Forceps vaginal delivery is done due to the below conditions:
- When the mother is pushing but the labor has stalled or if the baby is stuck in the birth canal
- If immediate delivery is required due to fetal distress (change in the baby’s heartbeat suggesting that the baby’s health is at risk)
- If the mother is exhausted due to pushing and may not be able to push further
- If the baby is at an unfavorable position during the pushing stage (the forceps may be used to rotate the baby's head)
If the mother suffers from certain health conditions, forceps delivery may be recommended. Health conditions, such as:
- Cardiac diseases like class III or IV heart failure (heart could not pump sufficient blood)
- Hormonal imbalance
- Spinal cord injury
- Severe anemia
What is a forceps delivery?
Forceps delivery is a type of assisted delivery in which tong-shaped instruments are used to ease the baby out of the birth canal. These instruments are used to cradle the baby’s head in the vagina and turn the baby into a better position if needed so that they can be guided out. However, the use of forceps has decreased in recent years. Below are a few common benefits and risks of forceps delivery:
- Delivery may be achieved faster
- The rate of successful vaginal delivery is higher compared to vacuum extraction
- The incidence of fetal scalp injuries is lower
- They can be used to rotate the fetal head into the right position and facilitate normal delivery
- They do not detach from the fetal head during traction if correctly applied
Forceps delivery has its risks for both the mother and the baby. The mother’s risks include:
- Vaginal tears during the delivery
- Bladder injuries
- Urethra injuries
Post the delivery the mother may experience:
- Fecal and/or urinary incontinence
- Perineum (the area between anus and vagina) pain
- Difficulty while urinating
- A weakening of the muscles supporting the pelvic organs
The baby’s risks include:
- Bruising on the baby’s face due to the usage of forceps
- Nerve damage to the face caused by the pressure of the forceps
- Facial injuries
- Skull fracture
- Internal bleeding within the skull
- Temporary eye trauma for the baby due to the pressure of the forceps
- Seizures or shaking of the body
How is forceps delivery performed?
Forceps delivery is done during the second stage of normal vaginal delivery. During this procedure, the patient may be on anesthesia to numb the pain.

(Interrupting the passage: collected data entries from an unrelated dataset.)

import Literature.NumberTheory.EllipticCurves.SemistabilityDefectSerreFormulaProofs
import Literature.NumberTheory.EllipticCurves.SemistabilityDefectAtThreeTameWitnessProofs
import Summits.BirchSwinnertonDyer.Rank1Residual.Additive.MinimalGoodReductionField
import Summits.BirchSwinnertonDyer.Rank1Residual.X11b.Three.CornerShapeII
import Summits.BirchSwinnertonDyer.BirchSwinnertonDyer.Theorems.AdditiveKolyvaginRoadRamifiedHabitatSignLawField
import Summits.BirchSwinnertonDyer.BirchSwinnertonDyer.Theorems.AdditiveKolyvaginRoadRamifiedHabitatSignLawStarred
import HarnessLib

/-!
# Route `AdditiveKolyvaginRoad`, crux KS′ `LevelKolyvaginSystemsAdditive` (stmt-BirchSwinnertonDyer-21396) —
# the SEMISTABILITY-DEFECT DICTIONARY at an additive potentially good prime `p ≥ 5`: Kraus's defect
# `W.semistabilityDefectAt p` = the census index `semistabilityIndex W p` = Rohrlich's `e` = Serre's
# `12 / gcd(12, ord_p Δ_min)`; the Kodaira rows II/II* ↦ 6, IV/IV* ↦ 3; and the ramified-habitat sign law
# with the card's binder `¬ W.semistabilityDefectAt p ∣ p − 1` / `W.semistabilityDefectAt p ∣ p − 1`

Cell `pub/bsd-wall`, width seat `bsd-wall-akr-p2x-w3` g12; `--supports stmt-BirchSwinnertonDyer-21396` (helper).
THEOREMS ONLY; no definition, no named fact, no `sorry`. BSD is not proved by any of this; KS′/KPA′ stay OPEN
at `p² ∣ N`.

The three crux cards `ramified-toric-habitat`, `division-type-slot`, `parahoric-ordinary-type-engine`
(`Cruxes/LevelKolyvaginSystemsAdditive/Ideas/`, sketch `RamifiedHabitatKuriharaSlotSketch.lean` §1, §3)
phrase the local type at the additive prime `p ≥ 5` through Kraus's defect
`WeierstrassCurve.semistabilityDefectAt W p` (`Literature/…/SemistabilityDefect.lean`): "`e ∤ p − 1`"
(supercuspidal, `e ∈ {3,4,6}`) versus "`e ∣ p − 1`" (principal series). The tree's local machinery —
Rohrlich's `localRootNumber` case list (`Literature/…/RootNumber.lean`, `BSDRootNumber.lean`), the sign-law
files of this route (`…RamifiedHabitatSignLaw*.lean`, width seat w2) and the census of
`Summits/…/Rank1Residual/Additive/` — is phrased instead through the EXPONENT `a = ord Δ` of a minimal
model (`e := 12 / gcd(a, 12)`), because Serre's identification `|Φ_p| = 12 / gcd(12, v_p Δ)` (Invent.
Math. 15 (1972) §5.6) was in the tree only as a lower bound. It is now a theorem
(`Literature/…/SemistabilityDefectSerreFormulaProofs.lean`, this seat: p653072 / p653737), and this file is
the Summits-side dictionary:

* §1 `semistabilityDefectAt_eq_semistabilityIndex` — for a globally minimal `W`, `p ≥ 5`, `ord_p j ≥ 0`:
  `W.semistabilityDefectAt p = semistabilityIndex W p` (the census currency of `SharpenedStatements.lean`);
  hence `semistabilityDefectAt_mem_of_addv` (`∈ {2, 3, 4, 6}` at an ADDITIVE potentially good `p`,
  from `semistabilityIndex_mem_of_addv`) and `one_lt_semistabilityDefectAt_of_addv` (the sketch's binder
  `1 < e` is automatic there); `hasGoodReductionAt_baseChange_iff_semistabilityDefectAt_dvd` (the local
  criterion of `SemistableFieldCriterion.lean` with Kraus's defect).
* §2 Serre's table on the Kodaira rows not covered Literature-side: **`semistabilityDefectAt_eq_six_of_kodairaSymbolAt_II_or_IIstar`**,
  **`semistabilityDefectAt_eq_three_of_kodairaSymbolAt_IV_or_IVstar`** at every `p ≥ 5` (the potential
  goodness `ord_p j ≥ 0` of these rows is the tree's `valuation_j_le_one_of_kodairaSymbolAt_II_or_IIstar` /
  `…_IV_or_IVstar`, Summits-side; III/III* ↦ 4 and I₀* ↦ 2 at every odd `p` are Literature theorems of
  `SemistabilityDefectAtThreeTameWitnessProofs.lean`).
* §3 **the ramified-habitat sign law with the card's binder**: width seat w2's field forms
  (`RamifiedHabitat.rootNumber_mul_rootNumber_twist_discr[_of_ge]_eq_one_of_not_dvd` / `…_eq_neg_one_of_dvd`,
  types II/III/IV and IV*/III*/II*) with their hypothesis `¬ 12 / gcd(a,12) ∣ p − 1` / `12 / gcd(a,12) ∣ p − 1`
  REPLACED by the sketch's `¬ W.semistabilityDefectAt p ∣ p − 1` / `W.semistabilityDefectAt p ∣ p − 1`
  (`rootNumber_mul_rootNumber_twist_discr_eq_one_of_not_semistabilityDefectAt_dvd`,
  `…_eq_neg_one_of_semistabilityDefectAt_dvd`), all six potentially good additive Kodaira types at once.
  Still CONDITIONAL on the Modularity Theorem (`exists_isNewformOf`) and Kellock–Dokchitser's Rem. 2.2 at
  `p` (`atkinLehnerEigenvalueAt_eq_localRootNumberAt` for `E`, `E^{(p*)}`), and restricted (as w2's files
  are) to `N = M·p²` with `M` squarefree and odd `d_{K′}`.
* §4 (census currency, after §7–§9 of the Literature file): `addv_iff_not_isSemistableAt`,
  `one_lt_semistabilityDefectAt_of_addv_of_five_le` (NO potentially-good hypothesis),
  **`semistabilityDefectAt_eq_two_of_addv_of_subM`** (additive potentially multiplicative ⟹ defect `2`, so
  the sketch's `SignLawPrincipalSeries` hypothesis `e ∣ p − 1` does hold on the rows where that law is false,
  `semistabilityDefectAt_dvd_sub_one_of_addv_of_subM`), `semistabilityDefectAt_of_addv` (the complete table).

What this does NOT do: the sign law on the potentially MULTIPLICATIVE additive rows (the sketch's
`SignLawPrincipalSeries` is misstated there, evidence #41/`RAMIFIED-HABITAT-SIGNLAW-NOTE.md`); `p ∈ {2, 3}`;
other additive primes of `E` (`M` squarefree); even `d_{K′}`. No statement of the crux is proved or
weakened here.

References: [cite: Serre1972, §5.6 (p. 312)] [cite: Rohrlich1993Compositio, Prop. 2(iv)]
[cite: KellockDokchitser2023, Rem. 2.2] [cite: SilvermanATAEC1994, IV.9 Table 4.1].
-/

set_option autoImplicit false
set_option linter.dupNamespace false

The doctor gently inserts two or more fingers inside the vagina and beside the baby's head.
- The doctor then gently slides one part of the tong between the fingers and the baby's head, followed by the positioning of the other half of the tong on the other side of the baby's head.

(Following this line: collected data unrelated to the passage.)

import Summits.Ventures.Crystal3D.Theorems.StickyWulffConstantNoReconstructionGainExactClassReplication
import Summits.Ventures.Crystal3D.Theorems.StickyWulffConstantNoReconstructionGainExactLevelBound
import HarnessLib

/-!
# Criminals are contact-connected WLOG; no criminal is locally registered (line `replication-exactness`)

HONEST FRAMING. Part of the venture `Summits/Ventures/Crystal3D` (cell `crystal3d-full`), supports the
crux `NoReconstructionGain` (stmt-Ventures-19144, route `route-Ventures-StickyWulffConstant`), line
`replication-exactness` (lead wulff-p1 g18).  Structure of minimal counterexamples to EXACT₀
(`IsCriminal`, `…ExactDefs`): the block inequalities pass to every contact-isolated sub-film, so a
criminal may be assumed CONNECTED through unit contacts; and a criminal has a plugged ball.  Combined
with the third-lattice theorem (`not_isCriminal_of_subset_thirdLattice`, `…ExactClassReplication`)
this excludes every LOCALLY REGISTERED film: it suffices that the difference of any two touching
film balls, and of any film ball and any of its plugs, lies in `(1/3)Λ₀` — the positions themselves
are then forced into `(1/3)Λ₀` along the contact component of a plugged ball.  All Barlow local
environments of all four `{111}` families of the substrate (fcc, hcp, twinned, multiply twinned,
varying from ball to ball) have their bond vectors in `(1/3)Λ₀`.

* `IsCriminal.of_isolated` — a nonempty sub-film receiving no contact from the rest is a criminal;
* `isCriminal_component` — the contact component of any ball of a criminal is a criminal;
* `exists_plug_of_criminal` — a criminal has a ball with a plug;
* `thirdLattice_add` — `(1/3)Λ₀` is closed under addition;
* `not_isCriminal_of_localRegistry` — **no criminal is locally registered** (bond vectors between
  touching balls and ball-minus-plug vectors all in `(1/3)Λ₀`), on any face.

WHAT THIS IS NOT: the crux; rung F-C1 not moved.
-/

noncomputable section

namespace Summit.Ventures.Crystal3D.Theorems

open Summit.Ventures.Crystal3D
open Literature.MathematicalPhysics.StatisticalMechanics (fccStacking barlowStacking barlowPos constHagg
  haggLabel_const barlowPos_apply_zero barlowPos_apply_one barlowPos_apply_two contactDeficiency)
open scoped InnerProductSpace
open Finset

/-- **Isolated sub-films of a criminal are criminals.** -/
theorem IsCriminal.of_isolated {ν : EuclideanSpace ℝ (Fin 3)} {s : ℝ}
    {Q U : Finset (EuclideanSpace ℝ (Fin 3))} (hQ : IsCriminal ν s Q) (hUQ : U ⊆ Q) (hU : U.Nonempty)
    (hiso : ∀ x ∈ U, ∀ y ∈ Q, y ∉ U → dist x y ≠ 1) : IsCriminal ν s U := by
  classical
  refine ⟨⟨fun q hq q' hq' hne => hQ.1.1 q (hUQ hq) q' (hUQ hq') hne,
    fun q hq p hp => hQ.1.2 q (hUQ hq) p hp⟩, hU, fun V hVU hV => ?_⟩
  have h := hQ.2.2 V (hVU.trans hUQ) hV
  have e : (((Q \ V) ×ˢ V).filter fun pq => dist pq.1 pq.2 = 1) =
      (((U \ V) ×ˢ V).filter fun pq => dist pq.1 pq.2 = 1) := by
    ext ⟨y, x⟩
    simp only [Finset.mem_filter, Finset.mem_product, Finset.mem_sdiff]
    constructor
    · rintro ⟨⟨⟨hyQ, hyV⟩, hxV⟩, hd⟩
      refine ⟨⟨⟨?_, hyV⟩, hxV⟩, hd⟩
      by_contra hyU
      exact hiso x (hVU hxV) y hyQ hyU (by rw [dist_comm]; exact hd)
    · rintro ⟨⟨⟨hyU, hyV⟩, hxV⟩, hd⟩
      exact ⟨⟨⟨hUQ hyU, hyV⟩, hxV⟩, hd⟩
  rw [e] at h
  exact h

open scoped Classical in
/-- **The contact component of any ball of a criminal is a criminal** (criminals may be assumed
connected through unit contacts). -/
theorem isCriminal_component {ν : EuclideanSpace ℝ (Fin 3)} {s : ℝ}
    {Q : Finset (EuclideanSpace ℝ (Fin 3))} (hQ : IsCriminal ν s Q) {q₀ : EuclideanSpace ℝ (Fin 3)}
    (hq₀ : q₀ ∈ Q) :
    IsCriminal ν s (Q.filter fun x =>
      Relation.ReflTransGen (fun a b => a ∈ Q ∧ b ∈ Q ∧ dist a b = 1) q₀ x) := by
  refine hQ.of_isolated (Finset.filter_subset _ _)
    ⟨q₀, Finset.mem_filter.2 ⟨hq₀, Relation.ReflTransGen.refl⟩⟩ fun x hx y hy hyU hd => hyU ?_
  rw [Finset.mem_filter] at hx ⊢
  exact ⟨hy, hx.2.tail ⟨hx.1, hy, hd⟩⟩

/-- **A criminal has a plugged ball.** -/
theorem exists_plug_of_criminal {ν : EuclideanSpace ℝ (Fin 3)} {s : ℝ}
    {Q : Finset (EuclideanSpace ℝ (Fin 3))} (hQ : IsCriminal ν s Q) :
    ∃ q ∈ Q, (plugSet ν s q).Nonempty := by
  classical
  obtain ⟨hfilm, hne, hcore⟩ := hQ
  have h1 := hcore Q (Finset.Subset.refl Q) hne
  simp only [Finset.sdiff_self, Finset.empty_product, Finset.filter_empty, Finset.card_empty,
    Nat.cast_zero, add_zero] at h1
  have h0 := contactDeficiency_nonneg_of_packing Q hfilm.1
  have hpos : 0 < plugCount ν s Q := by exact_mod_cast h0.trans_lt h1
  by_contra hno
  push Not at hno
  have : plugCount ν s Q = 0 := by
    unfold plugCount
    exact Finset.sum_eq_zero fun q hq => by rw [hno q hq, Set.ncard_empty]
  omega

/-- `(1/3)Λ₀` is closed under addition. -/
theorem thirdLattice_add {u v : EuclideanSpace ℝ (Fin 3)}
    (hu : ∃ K I J : ℤ, u = (1 / 3 : ℝ) • barlowPos 1 (Real.sqrt (2 / 3)) constHagg K I J)
    (hv : ∃ K I J : ℤ, v = (1 / 3 : ℝ) • barlowPos 1 (Real.sqrt (2 / 3)) constHagg K I J) :
    ∃ K I J : ℤ, u + v = (1 / 3 : ℝ) • barlowPos 1 (Real.sqrt (2 / 3)) constHagg K I J := by
  obtain ⟨K, I, J, rfl⟩ := hu
  obtain ⟨K', I', J', rfl⟩ := hv
  refine ⟨K + K', I + I', J + J', ?_⟩
  ext l
  fin_cases l <;>
    simp [barlowPos_apply_zero, barlowPos_apply_one, barlowPos_apply_two, haggLabel_const] <;> ring

open scoped Classical in
/-- **No criminal is locally registered.**  If the difference of any two touching film balls and
the difference of any film ball and any of its plugs lie in `(1/3)Λ₀`, the film is not a criminal,
on any face (positions are forced into `(1/3)Λ₀` along the contact component of a plugged ball). -/
theorem not_isCriminal_of_localRegistry {ν : EuclideanSpace ℝ (Fin 3)} (hν : ‖ν‖ = 1) {s : ℝ}
    {Q : Finset (EuclideanSpace ℝ (Fin 3))}
    (hQQ : ∀ x ∈ Q, ∀ y ∈ Q, dist x y = 1 →
      ∃ K I J : ℤ, y - x = (1 / 3 : ℝ) • barlowPos 1 (Real.sqrt (2 / 3)) constHagg K I J)
    (hPQ : ∀ q ∈ Q, ∀ p ∈ plugSet ν s q,
      ∃ K I J : ℤ, q - p = (1 / 3 : ℝ) • barlowPos 1 (Real.sqrt (2 / 3)) constHagg K I J) :
    ¬ IsCriminal ν s Q := by
  classical
  intro hcrim
  obtain ⟨q₀, hq₀, p, hp⟩ := exists_plug_of_criminal hcrim
  -- the plugged ball is registered
  have hq₀r : ∃ K I J : ℤ, q₀ = (1 / 3 : ℝ) • barlowPos 1 (Real.sqrt (2 / 3)) constHagg K I J := by
    have h := thirdLattice_add_fcc_mem (hPQ q₀ hq₀ p hp) hp.1.1
    rwa [sub_add_cancel] at h
  -- its contact component is a registered criminal
  refine not_isCriminal_of_subset_thirdLattice hν (fun x hx => ?_) (isCriminal_component hcrim hq₀)
  rw [Finset.mem_filter] at hx
  obtain ⟨-, hpath⟩ := hx
  induction hpath with
  | refl => exact hq₀r
  | tail _ hab ih =>
    obtain ⟨ha, hb, hd⟩ := hab
    have h := thirdLattice_add ih (hQQ _ ha _ hb hd)
    rwa [add_sub_cancel] at h

end Summit.Ventures.Crystal3D.Theorems

end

- Both parts of the tong are then locked together to safely secure the baby’s head in between them.
- If the baby is facing upwards, in between the mother’s contractions, the doctor uses the forceps to gently shift the position of the baby’s head.
- As the labor progresses, the doctor may remove the forceps before the widest part of the baby’s head goes through the birth canal or they may retain the hold of the forceps.
- When the mother experiences the next contraction, the doctor gently guides the baby through the birth canal using the forceps.
If after using the forceps, the doctor is not able to move the baby after three pulls or the baby is not delivered within 20 minutes, the doctor will most likely suggest an emergency cesarean delivery. Alternatively, the doctor may also opt for vacuum extraction.
What should a patient do after a forceps delivery procedure?
While using the forceps to assist in the delivery of the baby, if the doctor had made a cut on the side of the vagina during the delivery (episiotomy), or you had a vaginal tear, there are a few things you can do to accelerate your healing:
- Apply ice packs in the area of the wound right after birth; even when at home, continue using ice packs in the area.
- Use sitz baths a few times a day, which may provide relief from the pain.
- During urination, keep pouring warm water over the area; this may take away the sting of the urine.
- Do not put pressure in that area while passing a stool.
- After urinating or after a bowel movement spray some warm water in the area and pat dry using very soft towels or baby wipes.
- Do not use toilet paper or rub the area hard.
- While sitting down, use a doughnut cushion or a pillow.